Swap the primary and fallback order; keep the same providers block and `models.mode: "merge"` so you can fall back to Sonnet or Opus when the local box is down.

### Regional hosting / data routing

- Hosted MiniMax/Kimi/GLM variants also exist on OpenRouter with region-pinned endpoints (e.g., US-hosted). Pick the regional variant there to keep traffic in your chosen jurisdiction while still using `models.mode: "merge"` for Anthropic/OpenAI fallbacks.
- Local-only remains the strongest privacy path; hosted regional routing is the middle ground when you need provider features but want control over data flow.

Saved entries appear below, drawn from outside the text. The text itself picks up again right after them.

/-- **One coordinate may be shifted**: if `y, y'` are admissible imaginary parts (`|y_j|, |y'_j| <
a_j`) that agree off the coordinate `i`, then `I(y) = I(y')`. [folklore] -/
private theorem boxInt_eq_of_eq_off {F : (Fin s → ℂ) → ℂ} {a : Fin s → ℝ}
    (hd : DifferentiableOn ℂ F {z | ∀ j, |(z j).im| < a j})
    (hper : ∀ (z : Fin s → ℂ) (j : Fin s), F (z + Pi.single j 1) = F z) (h : Fin s → ℤ)
    (i : Fin s) {y y' : Fin s → ℝ} (hy : ∀ j, |y j| < a j) (hy' : ∀ j, |y' j| < a j)
    (hoff : ∀ j, j ≠ i → y' j = y j) : boxInt F h y = boxInt F h y' := by
  obtain ⟨m, rfl⟩ : ∃ m, s = m + 1 := ⟨s - 1, by have := i.pos; omega⟩
  set ν : Measure ℝ := (volume : Measure ℝ).restrict (Ioc 0 1) with hν
  set π' : Measure (Fin m → ℝ) := Measure.pi fun _ : Fin m => ν with hπ'
  set e := MeasurableEquiv.piFinSuccAbove (fun _ : Fin (m + 1) => ℝ) i with he_def
  have he : MeasurePreserving e ((volume : Measure (Fin (m + 1) → ℝ)).restrict (unitBox (m + 1)))
      (ν.prod π') := by
    rw [volume_restrict_unitBox]
    exact measurePreserving_piFinSuccAbove (fun _ : Fin (m + 1) => ν) i
  have hsymm : ∀ p : ℝ × (Fin m → ℝ), e.symm p = i.insertNth p.1 p.2 := by
    intro p
    simp [he_def, MeasurableEquiv.piFinSuccAbove_symm_apply, Fin.insertNthEquiv]
  -- both sides as iterated integrals, the coordinate `i` innermost
  have key : ∀ {w : Fin (m + 1) → ℝ}, (∀ j, |w j| < a j) →
      boxInt F h w = ∫ x', (∫ t in (0 : ℝ)..1, integrand F h w (i.insertNth t x')) ∂π' := by
    intro w hw
    have hint : Integrable (fun p : ℝ × (Fin m → ℝ) => integrand F h w (e.symm p)) (ν.prod π') :=
      (he.symm.integrable_comp_emb e.symm.measurableEmbedding).mpr (integrableOn_integrand hd h hw)
    rw [boxInt, ← he.symm.integral_comp', integral_prod_symm _ hint]
    refine integral_congr_ae (Eventually.of_forall fun x' => ?_)
    simp only [hsymm]
    rw [intervalIntegral.integral_of_le zero_le_one, hν]
  rw [key hy, key hy']
  refine integral_congr_ae (Eventually.of_forall fun x' => ?_)
  -- the inner integrals agree by the one-variable lemma
  set v : Fin m → ℂ := fun k => (x' k : ℂ) + (y (i.succAbove k) : ℂ) * I with hv
  set C : ℂ := ∑ k, (h (i.succAbove k) : ℂ) * v k with hC
  set Φ : ℂ → ℂ := fun w => F (i.insertNth w v) * cexp (-(2 * π * I * ((h i : ℂ) * w + C)))
    with hΦ
  have hoff' : ∀ k, y' (i.succAbove k) = y (i.succAbove k) := fun k =>
    hoff _ (Fin.succAbove_ne i k)
  have hΦy : ∀ t : ℝ, integrand F h y (i.insertNth t x') = Φ ((t : ℂ) + (y i : ℂ) * I) := by
    intro t
    simp only [integrand, shiftPt_insertNth, sum_mul_insertNth, hΦ, hv, hC]
  have hΦy' : ∀ t : ℝ, integrand F h y' (i.insertNth t x') = Φ ((t : ℂ) + (y' i : ℂ) * I) := by
    intro t
    simp only [integrand, shiftPt_insertNth, sum_mul_insertNth, hΦ, hv, hC, hoff']
  simp only [hΦy, hΦy']
  refine intervalIntegral_add_mul_I_eq (a := a i) ?_ ?_ (hy i) (hy' i)
  · -- `Φ` is analytic in the strip `|Im w| < a i`
    have hmaps : Set.MapsTo (fun w : ℂ => i.insertNth w v) {w : ℂ | |w.im| < a i}
        {z : Fin (m + 1) → ℂ | ∀ j, |(z j).im| < a j} := by
      intro w hw j
      rcases Fin.eq_self_or_eq_succAbove i j with rfl | ⟨k, rfl⟩
      · simpa [Fin.insertNth_apply_same] using hw
      · simpa [Fin.insertNth_apply_succAbove, hv] using hy (i.succAbove k)
    refine (hd.comp (differentiable_insertNth i v).differentiableOn hmaps).mul ?_
    refine (Complex.differentiable_exp.comp ?_).differentiableOn
    exact (((differentiable_const _).mul differentiable_id).add (differentiable_const _)).const_mul
      _ |>.neg
  · -- `Φ` is `1`-periodic
    intro w
    simp only [hΦ]
    rw [insertNth_add_one, hper]
    congr 1
    rw [show -(2 * π * I * ((h i : ℂ) * (w + 1) + C)) =
        -(2 * π * I * ((h i : ℂ) * w + C)) + ((-h i : ℤ) : ℂ) * (2 * π * I) by push_cast; ring,
      Complex.exp_add, Complex.exp_int_mul_two_pi_mul_I, mul_one]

## Other OpenAI-compatible local proxies

vLLM, LiteLLM, OAI-proxy, or custom gateways work if they expose an OpenAI-style `/v1` endpoint. Replace the provider block above with your endpoint and model ID:

```json5
{
  models: {
    mode: "merge",
    providers: {
      local: {
        baseUrl: "http://127.0.0.1:8000/v1",
        apiKey: "sk-local",
        api: "openai-responses",
        models: [
          {
            id: "my-local-model",
            name: "Local Model",
            reasoning: false,
            input: ["text"],
            cost: { input: 0, output: 0, cacheRead: 0, cacheWrite: 0 },
            contextWindow: 120000,
            maxTokens: 8192,
          },
        ],
      },
    },
  },
}
```

Keep `models.mode: "merge"` so hosted models stay available as fallbacks.

## Troubleshooting

- Gateway can reach the proxy? `curl http://127.0.0.1:1234/v1/models`.
- LM Studio model unloaded? Reload; cold start is a common “hanging” cause.
- Context errors? Lower `contextWindow` or raise your server limit.
- Safety: local models skip provider-side filters; keep agents narrow and compaction on to limit prompt injection blast radius.